Verizons Gingerbread. This IS the EFO1 that TBH has released today, however, I worked it so much that P3Droid agreed that it is our project aka the android door team.

This came from Oldmacnut. Over at that other place lol i will post the original thread later on.

De bloated
53 pieces of junk stripped.
TouchWiz 5 
FULL working 3G !!!!!!!!
100% Root,yes i said root,on 2.3.4,huh,yep cuz oldmacnut it a super genius.

Version 1.0 is running the Stock VZW Kernel and Recovery. Spacemoose is working on a Kernel Fix for this right now. As it stands, its Either 3G on Stock Kernel+Root, or Custom Kernel+Recovery and Root, I decided the 3G was more important

So hear it is folks,in a heimdall pack for you ,thanks to oldmacnut and spacemoose. Without these guys and teamblack hat and p3droid none of this would be possible. i want to thank all of them from the bottom of my heart.

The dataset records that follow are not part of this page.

/-- … hence the driving sums converge scale-wise: `drive B v_n m → drive B w m`. [folklore] -/
theorem tendsto_drive_of_tendsto {B : (ℕ → ℝ) → ℝ} {Cm θ γ : ℝ} {v : ℕ → ℕ → ℝ} {w : ℕ → ℝ}
    (hB : MemoryProfile Cm θ γ B) (hθ0 : 0 ≤ θ) (hθ1 : θ < 1)
    (hvs : ∀ n, SeqBox γ (v n)) (hws : SeqBox γ w) (hlim : ∀ q, Tendsto (fun n => v n q) atTop (𝓝 (w q))) (m : ℕ) :
    Tendsto (fun n => drive B (v n) m) atTop (𝓝 (drive B w m)) := by
  unfold T4BetaFlowWellPosed.drive
  exact tendsto_finsetSum _ fun l _ => tendsto_B_shift_of_tendsto hB hθ0 hθ1 hvs hws hlim (l + 1)

/-- From the coupling to the profile: `0 < x ≤ 1∕√(1∕t_a² + β*q)` ⟹ `1∕t_a² + β*q ≤ 1∕x²`. [folklore] -/
theorem prof_le_invSq_of_le_invSprof {ta bs x : ℝ} (hta : 0 < ta) (hbs : 0 ≤ bs) {q : ℕ} (hx : 0 < x)
    (h : x ≤ 1 / sprof ta bs q) : 1 / ta ^ 2 + bs * (q : ℝ) ≤ 1 / x ^ 2 := by
  have hsq : x ^ 2 ≤ (1 / sprof ta bs q) ^ 2 := pow_le_pow_left₀ hx.le h 2
  rw [one_div_pow, sprof_sq hta hbs] at hsq
  have : prof ta bs q ≤ 1 / x ^ 2 := by
    rw [le_one_div (prof_pos hta hbs q) (pow_pos hx 2)]
    exact hsq
  exact this

/-- **EXISTENCE NEAR ZERO PIN, FLOOR-FREE AND LATTICE-FREE.**  `B` with memory profile `MemoryProfile C_m θ γ B` (0 ≤ θ < 1, C_m ≥ 0); ONE box solution t of
`MemFlow B g* t` with the AF profile `1∕t_a² + β*·m ≤ 1∕t(m)²`; a pin `0 < e`, `2e ≤ γ`, below the threshold `4C_m e ≤ β*(1 − θ)`,
`e²·(1∕g*² + C_mγ∕(1 − θ)² + (2C_m∕((1 − θ)β*))²) ≤ 3∕4`, `64·C_m e³ ≤ (1 − θ)²`; ANY box-valued start u ≤ 2e.  THEN the Picard iterates `(picard B e)^[n] u` converge
SCALE BY SCALE to a box solution h of the flow with memory from e, `MemFlow B e h`, carrying the quarter profile `1∕(4e²) + (β*∕4)m ≤ 1∕h(m)²`.  Node U2's
`T4BetaFlowWellPosed.memFlow_solution` with the floor `b ≤ B` and `C_m γ < b(1 − θ)` DELETED (scale-wise Cauchy from `abs_invSq_picardIter_succ_sub_le` at
θ₁ = (1+θ)∕2, κ ≤ ½; positivity of the limit through `drive_le_mul_bbar`; the fixed point through `tendsto_drive_of_tendsto`). [cite: Balaban1987RG1, Thm 2 (0.31) p.259 with (0.20) p.256 and p.298] -/
theorem exists_memFlow_of_reference {B : (ℕ → ℝ) → ℝ} {Cm θ γ bs ta gs e : ℝ} {t u : ℕ → ℝ}
    (hB : MemoryProfile Cm θ γ B) (hCm : 0 ≤ Cm) (hθ0 : 0 ≤ θ) (hθ1 : θ < 1) (hbs : 0 < bs) (hta : 0 < ta)
    (hts : SeqBox γ t) (htf : MemFlow B gs t) (hprof : ∀ m : ℕ, 1 / ta ^ 2 + bs * (m : ℝ) ≤ 1 / (t m) ^ 2)
    (he : 0 < e) (h2e : 2 * e ≤ γ) (hus : SeqBox γ u) (henv : ∀ q, u q ≤ 2 * e)
    (hs1 : 4 * Cm * e ≤ bs * (1 - θ))
    (hs2 : e ^ 2 * (1 / gs ^ 2 + Cm * γ / (1 - θ) ^ 2 + (2 * Cm / ((1 - θ) * bs)) ^ 2) ≤ 3 / 4)
    (hs4 : 64 * Cm * e ^ 3 ≤ (1 - θ) ^ 2) :
    ∃ h : ℕ → ℝ, SeqBox γ h ∧ MemFlow B e h ∧ (∀ m : ℕ, 1 / (4 * e ^ 2) + bs / 4 * (m : ℝ) ≤ 1 / (h m) ^ 2) ∧
      ∀ q, Tendsto (fun n => (picard B e)^[n] u q) atTop (𝓝 (h q)) := by
  obtain ⟨hθθ₁, hθ₁1, hκ0, hκ1⟩ := kappa_le_half hCm hθ0 hθ1 he.le hs4
  set θ₁ : ℝ := (1 + θ) / 2 with hθ₁def
  set κ : ℝ := 8 * Cm * e ^ 3 / ((1 - θ / θ₁) * (1 - θ₁)) with hκdef
  set A₀ : ℝ := Cm * (γ / (1 - θ)) / (1 - θ₁) with hA₀def
  have hθ₁0 : 0 < θ₁ := lt_of_le_of_lt hθ0 hθθ₁
  have hκ1' : κ < 1 := by linarith
  have hγ0 : 0 < γ := by linarith
  have hmem := picardIter_mem hB hCm hθ0 hθ1 hbs hta hts htf hprof he h2e hus henv hs1 hs2
  have hprofit := picardIter_profile hB hCm hθ0 hθ1 hbs hta hts htf hprof he h2e hus henv hs1 hs2
  have hinv := invSq_picardIter_succ hB hCm hθ0 hθ1 hbs hta hts htf hprof he h2e hus henv hs1 hs2
  -- scale-wise Cauchy in the coupling chart (part 12)
  have hstep : ∀ q n, dist ((picard B e)^[n + 1] u q) ((picard B e)^[n + 1 + 1] u q) ≤ (8 * e ^ 3 * A₀ / θ₁ ^ q) * κ ^ n :=
    fun q n => dist_picardIter_succ_le hB hCm hθ0 hθ1 hbs hta hts htf hprof he h2e hus henv hs1 hs2 hθθ₁ hθ₁1 q n
  have hcauchy : ∀ q, CauchySeq fun n => (picard B e)^[n + 1] u q := fun q =>
    cauchySeq_of_le_geometric κ (8 * e ^ 3 * A₀ / θ₁ ^ q) hκ1' (hstep q)
  -- the scale-wise limit
  refine ⟨fun q => limUnder atTop fun n => (picard B e)^[n] u q, ?_⟩
  have hlim : ∀ q, Tendsto (fun n => (picard B e)^[n] u q) atTop (𝓝 (limUnder atTop fun n => (picard B e)^[n] u q)) := by
    intro q
    obtain ⟨L, hL⟩ := cauchySeq_tendsto_of_complete (hcauchy q)
    exact tendsto_nhds_limUnder ⟨L, (tendsto_add_atTop_iff_nat 1).mp hL⟩
  set h : ℕ → ℝ := fun q => limUnder atTop fun n => (picard B e)^[n] u q with hhdef
  have hlim1 : ∀ q, Tendsto (fun n => (picard B e)^[n + 1] u q) atTop (𝓝 (h q)) := fun q =>
    (tendsto_add_atTop_iff_nat 1).mpr (hlim q)
  -- the limit is box-valued and carries the profile
  have hlow : ∀ (q n : ℕ), 1 / Real.sqrt (1 / e ^ 2 + (q : ℝ) * bbar B Cm θ γ) ≤ (picard B e)^[n + 1] u q := by
    intro q n
    have hM : 1 / ((picard B e)^[n + 1] u q) ^ 2 ≤ 1 / e ^ 2 + (q : ℝ) * bbar B Cm θ γ := by
      rw [hinv n q]; linarith [drive_le_mul_bbar hB hCm hθ0 hθ1 hγ0 (hmem n).1 q]
    exact T4BetaFlowWellPosed.one_div_sqrt_le ((hmem (n + 1)).1 q).1 hM
  have hposh : ∀ q, 0 < h q := by
    intro q
    have hM0 : 0 < 1 / e ^ 2 + (q : ℝ) * bbar B Cm θ γ := by
      have hp1 := ((hmem (0 + 1)).1 q).1
      have hM : 1 / ((picard B e)^[0 + 1] u q) ^ 2 ≤ 1 / e ^ 2 + (q : ℝ) * bbar B Cm θ γ := by
        rw [hinv 0 q]; linarith [drive_le_mul_bbar hB hCm hθ0 hθ1 hγ0 (hmem 0).1 q]
      exact (one_div_pos.mpr (pow_pos hp1 2)).trans_le hM
    exact (one_div_pos.mpr (Real.sqrt_pos.mpr hM0)).trans_le (ge_of_tendsto' (hlim1 q) fun n => hlow q n)
  have hhs : SeqBox γ h := fun q => ⟨hposh q, le_of_tendsto' (hlim q) fun n => ((hmem n).1 q).2⟩
  have h2e0 : 0 < 2 * e := by positivity
  have hb4 : 0 ≤ bs / 4 := by positivity
  have e4 : (2 * e) ^ 2 = 4 * e ^ 2 := by ring
  have hprofh : ∀ m : ℕ, 1 / (4 * e ^ 2) + bs / 4 * (m : ℝ) ≤ 1 / (h m) ^ 2 := by
    intro m
    have hle : ∀ n, (picard B e)^[n + 1] u m ≤ 1 / sprof (2 * e) (bs / 4) m := fun n =>
      le_invSprof_of_prof_le h2e0 hb4 ((hmem (n + 1)).1 m).1 (by rw [e4]; exact hprofit n m)
    have := prof_le_invSq_of_le_invSprof h2e0 hb4 (hposh m) (le_of_tendsto' (hlim1 m) hle)
    rwa [e4] at this
  -- the limit is a fixed point: the driving sums converge (Tannery) and so does the chart variable
  have hflow : ∀ m, 1 / (h m) ^ 2 = 1 / e ^ 2 + drive B h m := by
    intro m
    have h1 : Tendsto (fun n => 1 / ((picard B e)^[n + 1] u m) ^ 2) atTop (𝓝 (1 / e ^ 2 + drive B h m)) :=
      ((tendsto_drive_of_tendsto hB hθ0 hθ1 (fun n => (hmem n).1) hhs hlim m).const_add (1 / e ^ 2)).congr'
        (Eventually.of_forall fun n => (hinv n m).symm)
    have h2 : Tendsto (fun n => 1 / ((picard B e)^[n + 1] u m) ^ 2) atTop (𝓝 (1 / (h m) ^ 2)) :=
      tendsto_const_nhds.div ((hlim1 m).pow 2) (pow_ne_zero 2 (hposh m).ne')
    exact tendsto_nhds_unique h2 h1
  exact ⟨hhs, memFlow_of_invSq_eq he hposh hflow, hprofh, hlim⟩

There will be lots more to come for this,such as a recovery,themed,and all kinds of crazy stuff ma by even PURE CM6 OHH wait i mean CM7. Who know's but enjoy the greatness of gingerbread for all us on VZW.

Instructions.......

Open Heimdall

Put Tab in Download Mode

The Following Files go in the following slots....

factoryfs goes in the FactoryFS

zImage Goes in Kernel

param.lfs goes in Param.lfs

cache.rfs goes in Cache

dbdata.rfs goes in Database Data

recovery.bin goes in Recovery

DO NOT DEVIATE

Tab will reboot.

Immediatlly force a reboot into Recovery
Yes I know its factory, Dan is working hard on repairing the CWM and Custom Kernel for this.

Wipe Data/Factory reset
Wipe Cache

Reboot

And Enjoy.

Doing any of this will void your warranty myself or rootzwiki are not responsible for anything that might happen to your tab or if you cause thermal nuclear war with china or you have a heart attack in the process of flashing. You as the user take full responsibility for anything that might happen.

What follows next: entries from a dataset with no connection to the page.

import Summits.PneNP.PneNP.Theorems.ORIncompressibilityNoMonotoneCompressionClique
import Summits.PneNP.PneNP.Theorems.ORIncompressibilityNoNegLimitedCompressionCliqueFreeze

/-!
# Route ORIncompressibility — `NoNegLimitedCompressionClique` (stmt-PneNP-13976)

Negation-limited OR-incompressibility of CLIQUE tuples: for every constant NOT budget `β` and
exponent `k`, for large `v` and `m·v² ≤ t ≤ v^k` (`t > 0`), no family of `m` De Morgan circuits
(`{∧₂, ∨₂, ¬}`), each with `negationCount ≤ β` and `size ≤ (t·v)^k`, has fibres pure for
`[∃ i, block i has a ⌊√v⌋-clique]`.

## Proof: frozen NOT gates, then the monotone theorem as a black box

Fix one output circuit `C` with NOT gates `ν₁, …, ν_b` (`b ≤ β`) in program order; the RANK of
a NOT gate is the number of NOT gates before it. For a context `c : Fin β → Bool` the FROZEN
PROGRAM `C[c]` replaces the NOT gate of rank `ℓ` by the constant gate `c ℓ`; it is a program over
`{∧₂, ∨₂, 0, 1}`, so each of its wires carries a MONOTONE function of the input. The frozen family
of `C` consists of the wires of the `C[c]` feeding the NOT gates, and the output wire, for all
`2^β` contexts: `≤ 2^β (β + 1)` monotone functions, each computed (after constant elimination,
`GateList.const_or_exists_monotone_circuit`) by a `{∧₂, ∨₂}`-circuit no larger than `C`, or
constant.

DETERMINATION (`wireOf_vals_eq_of_freeze`): if two inputs `x, y` give the same value to every
member of the frozen family of `C`, then `C x = C y`. Indeed let `c_x` be the ACTUAL values of the
NOT gates in the run on `x`; by induction over the NOT gates in program order the run on `y` has
the same NOT values (the wire feeding the next NOT gate is a member of the family in the context
`c_x`, and the frozen run in context `c_x` coincides with the real run as long as the context is
right — `vals_freeze_eq`), and then both outputs are the output member in context `c_x`.

So pure fibres for the `m` negation-limited circuits would give pure fibres for the
`m' = m · 2^β · (β+1)` monotone members; since `m · v² ≤ t` and `v > 2^β (β+1)`, `m' < t`, and the
landed monotone theorem `orIncompressibility_noMonotoneCompressionClique_proof`
(stmt-PneNP-13975: block saturation + Razborov / Alon–Boppana) supplies two inputs with equal
member values — hence equal circuit outputs — and different block-OR of `CLIQUE(v, ⌊√v⌋)`.

References: A. A. Markov, *On the inversion complexity of a system of functions*, J. ACM 5
(1958); M. J. Fischer, *The complexity of negation-limited networks* (1975); S. Jukna, *Boolean
Function Complexity* (2012), §10.5 (freezing NOT gates); L. Fortnow, R. Santhanam, JCSS 77 (2011)
(the OR-compression budget).
-/

set_option linter.dupNamespace false -- `Summit.PneNP.PneNP.…`: summit = sub-problem name (D-0017 single-conjunct layout)

namespace Summit.PneNP.PneNP.Theorems

open Finset Filter
open Literature.Computability.Complexity GateList

/-! ### The theorem -/

/-- **Negation-limited OR-incompressibility of CLIQUE tuples** (route ORIncompressibility,
support item stmt-PneNP-13976 `NoNegLimitedCompressionClique`): for all `β, k`, for all large
`v`, all `m·v² ≤ t ≤ v^k` with `t > 0` and all families of `m` De Morgan circuits on `t` blocks of
edge variables `KEdge v` with `≤ β` NOT gates and `≤ (t v)^k` gates each, two inputs have the same
`m` output bits but different values of `⋁_i CLIQUE(v, ⌊√v⌋)(block i)`. Proof: the frozen family
(`m · 2^β · (β+1) < t` monotone members, each no larger than its circuit) determines the outputs
(`wireOf_vals_eq_of_freeze`), and the monotone theorem
`orIncompressibility_noMonotoneCompressionClique_proof` applies to it (module docstring).
[cite: Jukna2012, §10.5] [cite: FortnowSanthanam2011, §1] -/
theorem orIncompressibility_noNegLimitedCompressionClique_proof :
    Summit.PneNP.PneNP.Theses.ORIncompressibility.NoNegLimitedCompressionClique := by
  unfold Summit.PneNP.PneNP.Theses.ORIncompressibility.NoNegLimitedCompressionClique
  intro β k
  classical
  -- the monotone theorem as a black box
  have hmon := orIncompressibility_noMonotoneCompressionClique_proof
  unfold Summit.PneNP.PneNP.Theses.ORIncompressibility.NoMonotoneCompressionClique at hmon
  obtain ⟨v₁, hv₁⟩ := hmon k
  refine ⟨max v₁ (2 ^ β * (β + 1) + 1), fun v hv t m hmt ht htv C hC => ?_⟩
  have hvv₁ : v₁ ≤ v := le_trans (le_max_left _ _) hv
  have hvβ : 2 ^ β * (β + 1) < v :=
    lt_of_lt_of_le (Nat.lt_succ_self _) (le_trans (le_max_right _ _) hv)
  have hv2 : 2 ≤ v := by
    have h1 : 1 ≤ 2 ^ β := Nat.one_le_two_pow
    have h2 : 2 ^ β ≤ 2 ^ β * (β + 1) := Nat.le_mul_of_pos_right _ (Nat.succ_pos β)
    omega
  -- a default input coordinate (for the constant members)
  have p₀ : Fin t × KEdge v := (⟨0, ht⟩, ⟨s((⟨0, by omega⟩ : Fin v), ⟨1, by omega⟩), by
    rw [SimpleGraph.mem_edgeSet, SimpleGraph.top_adj]
    simp [Fin.ext_iff]⟩)
  -- rank contexts, frozen programs, taps and the member functions
  set ctx : Fin m → (Fin β → Bool) → ℕ → Bool := fun j c n =>
    if h : negs ((C j).gates.take n) < β then c ⟨_, h⟩ else false with hctx_def
  set FZ : Fin m → (Fin β → Bool) → List (Gate (Fin t × KEdge v)) := fun j c =>
    (C j).gates.mapIdx fun n g => if negWeight g.fn = 1 then constGate _ (ctx j c n) else g
    with hFZ_def
  set tap : Fin m → Fin (β + 1) → (Fin t × KEdge v) ⊕ ℕ := fun j ℓ =>
    if h : ∃ w n, ∃ hn : n < (C j).gates.length, (C j).gates[n] = notGate w ∧
        negs ((C j).gates.take n) = (ℓ : ℕ) then h.choose else (C j).output with htap_def
  set Fn : Fin m × (Fin β → Bool) × Fin (β + 1) → (Fin t × KEdge v → Bool) → Bool :=
    fun i z => wireOf z (vals (FZ i.1 i.2.1) z) (tap i.1 i.2.2) with hFn_def
  have hwfF : ∀ j c, WF (FZ j c) := fun j c => wf_freeze _ (wf_gates (C j))
  have hBF : ∀ j c, ∀ g ∈ FZ j c, g.fn ∈ monotoneBasis01 := fun j c => fn_mem_freeze _ (hC j).1
  have hlenF : ∀ j c, (FZ j c).length = (C j).gates.length := fun j c => length_freeze _ _
  have htapOK : ∀ j ℓ, OutOK (C j).gates.length (tap j ℓ) := by
    intro j ℓ
    simp only [htap_def]
    split_ifs with h
    · obtain ⟨n, hn, hw, -⟩ := h.choose_spec
      exact fun m' hm' => (outOK_of_notGate (wf_gates (C j)) hn hw m' hm').trans hn
    · exact (C j).wf_output
  -- every member is constant or computed by a `{∧₂, ∨₂}`-circuit no larger than its circuit
  have hmem : ∀ i : Fin m × (Fin β → Bool) × Fin (β + 1), (∃ b, ∀ z, Fn i z = b) ∨
      ∃ Mc : Circuit (Fin t × KEdge v), Mc.IsOver monotoneBasis ∧ Mc.size ≤ (t * v) ^ k ∧
        ∀ z, Mc.eval z = Fn i z := by
    rintro ⟨j, c, ℓ⟩
    rcases const_or_exists_monotone_circuit (FZ j c) (tap j ℓ) (hwfF j c) (hBF j c)
        (by rw [hlenF]; exact htapOK j ℓ) with h | ⟨Mc, hMcB, hMcsize, hMcev⟩
    · exact Or.inl h
    · refine Or.inr ⟨Mc, hMcB, ?_, hMcev⟩
      rw [hlenF] at hMcsize
      exact hMcsize.trans (hC j).2.2
  -- the member circuits
  set D : Fin m × (Fin β → Bool) × Fin (β + 1) → Circuit (Fin t × KEdge v) := fun i =>
    if h : ∃ Mc : Circuit (Fin t × KEdge v), Mc.IsOver monotoneBasis ∧ Mc.size ≤ (t * v) ^ k ∧
        ∀ z, Mc.eval z = Fn i z then h.choose else Circuit.input p₀ with hD_def
  have hD : ∀ i, (D i).IsOver monotoneBasis ∧ (D i).size ≤ (t * v) ^ k := by
    intro i
    simp only [hD_def]
    split_ifs with h
    · exact ⟨h.choose_spec.1, h.choose_spec.2.1⟩
    · exact ⟨fun g hg => by simp [Circuit.input] at hg, by simp⟩
  have hDdet : ∀ i z z', (D i).eval z = (D i).eval z' → Fn i z = Fn i z' := by
    intro i z z' h
    by_cases hex : ∃ Mc : Circuit (Fin t × KEdge v), Mc.IsOver monotoneBasis ∧
        Mc.size ≤ (t * v) ^ k ∧ ∀ z, Mc.eval z = Fn i z
    · have hDi : D i = hex.choose := by simp only [hD_def]; rw [dif_pos hex]
      rw [hDi] at h
      rw [← hex.choose_spec.2.2 z, ← hex.choose_spec.2.2 z', h]
    · rcases hmem i with ⟨b, hb⟩ | hMc
      · rw [hb z, hb z']
      · exact absurd hMc hex
  -- the family is small: `m · 2^β · (β+1) < t`
  have hcard : Fintype.card (Fin m × (Fin β → Bool) × Fin (β + 1)) = m * (2 ^ β * (β + 1)) := by
    simp only [Fintype.card_prod, Fintype.card_fun, Fintype.card_bool, Fintype.card_fin]
  have hm' : Fintype.card (Fin m × (Fin β → Bool) × Fin (β + 1)) < t := by
    rw [hcard]
    rcases Nat.eq_zero_or_pos m with hm0 | hmpos
    · rw [hm0, zero_mul]
      exact ht
    · have h1 : 2 ^ β * (β + 1) < v ^ 2 := hvβ.trans_le (by nlinarith)
      calc m * (2 ^ β * (β + 1)) < m * v ^ 2 := Nat.mul_lt_mul_of_pos_left h1 hmpos
        _ ≤ t := hmt
  -- the monotone theorem, applied to the family
  set e := (Fintype.equivFin (Fin m × (Fin β → Bool) × Fin (β + 1))).symm with he
  obtain ⟨x, y, hxy, hOR⟩ := hv₁ v hvv₁ t _ hm' htv (fun i' => D (e i')) (fun i' => hD (e i'))
  refine ⟨x, y, fun j => ?_, hOR⟩
  have hxyI : ∀ i, (D i).eval x = (D i).eval y := by
    intro i
    have h := hxy (e.symm i)
    rwa [Equiv.apply_symm_apply] at h
  -- determination of output `j` by the members `(j, cx, ·)`, `cx` the actual NOT values on `x`
  rw [circuit_eval, circuit_eval]
  set cx : Fin β → Bool := fun ℓ =>
    if h : ∃ n, ∃ hn : n < (C j).gates.length, negWeight ((C j).gates[n]).fn = 1 ∧
        negs ((C j).gates.take n) = (ℓ : ℕ) then (vals (C j).gates x).getD h.choose false
    else false with hcx_def
  have hβ : negs (C j).gates ≤ β := by rw [← circuit_negationCount]; exact (hC j).2.1
  have hctx : ∀ n (hn : n < (C j).gates.length), negWeight ((C j).gates[n]).fn = 1 →
      ctx j cx n = (vals (C j).gates x).getD n false := by
    intro n hn hneg
    have hr : negs ((C j).gates.take n) < β :=
      (negs_take_lt_of_notGate _ hn hneg).trans_le hβ
    have hex : ∃ n', ∃ hn' : n' < (C j).gates.length, negWeight ((C j).gates[n']).fn = 1 ∧
        negs ((C j).gates.take n') = ((⟨negs ((C j).gates.take n), hr⟩ : Fin β) : ℕ) :=
      ⟨n, hn, hneg, rfl⟩
    have h1 : ctx j cx n = (vals (C j).gates x).getD hex.choose false := by
      simp only [hctx_def, hcx_def]
      rw [dif_pos hr, dif_pos hex]
    obtain ⟨hn', hneg', hrk⟩ := hex.choose_spec
    have h3 : hex.choose = n := eq_of_negs_take_eq _ hn' hn hneg' hneg hrk
    rw [h1, h3]
  have hFZ : FZ j cx = (C j).gates.mapIdx fun n g => if negWeight g.fn = 1 then
      constGate _ ((vals (C j).gates x).getD n false) else g := by
    simp only [hFZ_def]
    exact freeze_congr hctx
  refine wireOf_vals_eq_of_freeze (wf_gates (C j)) (C j).output x y (fun n hn w hw => ?_) ?_
  · -- the member tapping this NOT gate
    have hneg : negWeight ((C j).gates[n]).fn = 1 := by rw [hw]; simp
    have hr : negs ((C j).gates.take n) < β := (negs_take_lt_of_notGate _ hn hneg).trans_le hβ
    set ℓ₀ : Fin (β + 1) := ⟨negs ((C j).gates.take n), by omega⟩ with hℓ₀
    have hex : ∃ w' n', ∃ hn' : n' < (C j).gates.length, (C j).gates[n'] = notGate w' ∧
        negs ((C j).gates.take n') = (ℓ₀ : ℕ) := ⟨w, n, hn, hw, rfl⟩
    have htap : tap j ℓ₀ = w := by
      simp only [htap_def]
      rw [dif_pos hex]
      obtain ⟨n', hn', hw', hrk⟩ := hex.choose_spec
      have hneg' : negWeight ((C j).gates[n']).fn = 1 := by rw [hw']; simp
      have hnn : n' = n := eq_of_negs_take_eq _ hn' hn hneg' hneg hrk
      subst hnn
      exact notGate_injective (hw'.symm.trans hw)
    have key := hDdet (j, cx, ℓ₀) x y (hxyI _)
    simp only [hFn_def] at key
    rw [htap, hFZ] at key
    exact key
  · -- the output member
    have htap : tap j (Fin.last β) = (C j).output := by
      simp only [htap_def]
      rw [dif_neg]
      rintro ⟨w', n', hn', hw', hrk⟩
      have hneg' : negWeight ((C j).gates[n']).fn = 1 := by rw [hw']; simp
      have h1 := negs_take_lt_of_notGate _ hn' hneg'
      simp only [Fin.val_last] at hrk
      omega
    have key := hDdet (j, cx, Fin.last β) x y (hxyI _)
    simp only [hFn_def] at key
    rw [htap, hFZ] at key
    exact key

end Summit.PneNP.PneNP.Theorems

DOWNLOAD >>>>>>>>>>>> http://www.theandroiddoor.com/index.php?/files/file/10-better-than-life-confidence-and-paranoia-v10-verizon-3g-gb/


----------



## bobboman

thanks for the leak, however i refuse to buy an app that is not listed on the Android Market, specially when the only site i can find it on is a .info site


----------



## dirtydroidx

bobboman said:


> thanks for the leak, however i refuse to buy an app that is not listed on the Android Market, specially when the only site i can find it on is a .info site


That is your choice but you van get the leak in the app that is not rooted. At the bottom of the post there is a link to theandroiddoor.com there you will find the leak rooted and debloated for free. I will fix the post now.


----------



## dirtydroidx

Linked fixed


----------



## Scottbg1

Is this stable? Our at least semi-stable?


----------



## dirtydroidx

Scottbg1 said:


> Is this stable? Our at least semi-stable?

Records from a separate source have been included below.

/-- **Circulation against a speed bound along the loop.** If `‖v (γ s)‖ ≤ U` and `‖γ' s‖ ≤ L` for
`s ∈ [0, 1]`, then `|∮_γ v · dℓ| ≤ U · L` for the tree's `circulation v γ = ∫₀¹ ⟪v (γ s), γ' s⟫ ds`
(Cauchy–Schwarz under the integral sign; the register's loop class carries exactly the pointwise speed
bound). [cite: MajdaBertozziCUP2002, §1.6 eq. (1.57)] -/
theorem abs_circulation_le_of_speed_le {v : E → E} {γ : ℝ → E} {U L : ℝ}
    (hU : ∀ s ∈ Icc (0 : ℝ) 1, ‖v (γ s)‖ ≤ U) (hL : ∀ s ∈ Icc (0 : ℝ) 1, ‖deriv γ s‖ ≤ L) :
    |circulation v γ| ≤ U * L := by
  have hU0 : 0 ≤ U := (norm_nonneg _).trans (hU 0 ⟨le_rfl, zero_le_one⟩)
  have h : ∀ s ∈ Set.uIoc (0 : ℝ) 1, ‖⟪v (γ s), deriv γ s⟫_ℝ‖ ≤ U * L := by
    intro s hs
    have hs' : s ∈ Icc (0 : ℝ) 1 := by
      rw [uIoc_of_le zero_le_one] at hs
      exact Ioc_subset_Icc_self hs
    calc ‖⟪v (γ s), deriv γ s⟫_ℝ‖ ≤ ‖v (γ s)‖ * ‖deriv γ s‖ := norm_inner_le_norm _ _
      _ ≤ U * L := mul_le_mul (hU s hs') (hL s hs') (norm_nonneg _) hU0
  have h2 := intervalIntegral.norm_integral_le_of_norm_le_const h
  rw [sub_zero, abs_one, mul_one, Real.norm_eq_abs] at h2
  exact h2

/-- **A loop of speed `≤ L` carrying circulation `Γ` meets speed `≥ Γ / L` somewhere** (field continuous
along the loop; maximum of `‖v ∘ γ‖` on the compact `[0, 1]` and `abs_circulation_le_of_speed_le`). [folklore] -/
theorem exists_norm_ge_circulation_div {v : E → E} {γ : ℝ → E} {L : ℝ} (hL0 : 0 < L)
    (hv : Continuous fun s => v (γ s)) (hL : ∀ s ∈ Icc (0 : ℝ) 1, ‖deriv γ s‖ ≤ L) :
    ∃ s ∈ Icc (0 : ℝ) 1, circulation v γ / L ≤ ‖v (γ s)‖ := by
  obtain ⟨s₀, hs₀, hmax⟩ := isCompact_Icc.exists_isMaxOn (nonempty_Icc.2 (zero_le_one (α := ℝ)))
    ((continuous_norm.comp hv).continuousOn)
  refine ⟨s₀, hs₀, ?_⟩
  rw [div_le_iff₀ hL0]
  exact (le_abs_self _).trans
    (abs_circulation_le_of_speed_le (fun s hs => isMaxOn_iff.1 hmax s hs) hL)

I would not release anything if it was not stable. 98% stable its my daily driver.


----------



## Scottbg1

Good to know! Thank you!

Downloading now!


----------



## oldmacnut

dirtydroidx said:


> There will be lots more to come for this,such as a recovery,themed,and all kinds of crazy stuff ma by even *PURE CM6 OHH wait i mean CM7*. Who know's but enjoy the greatness of gingerbread for all us on VZW.


I LOL'd real hard on that one. lol.

Proof. 
It's real.

View attachment 1672
View attachment 1673


----------



## Soapinmouth

this still being worked on?

thanks sooo much btw! AHH so happy to finally get gb on here, anyone wanna help a noob get gtalk video working on here tho, I hear you have to manually replace the .lib with the newer one and the newer gtalk app


----------



## ro6666lt

moved to general... for now...


----------



## Juiced_rl

Update on the link it seems to be down??


----------



## originaldobo

Anyone see to have 3g issues on this build.


----------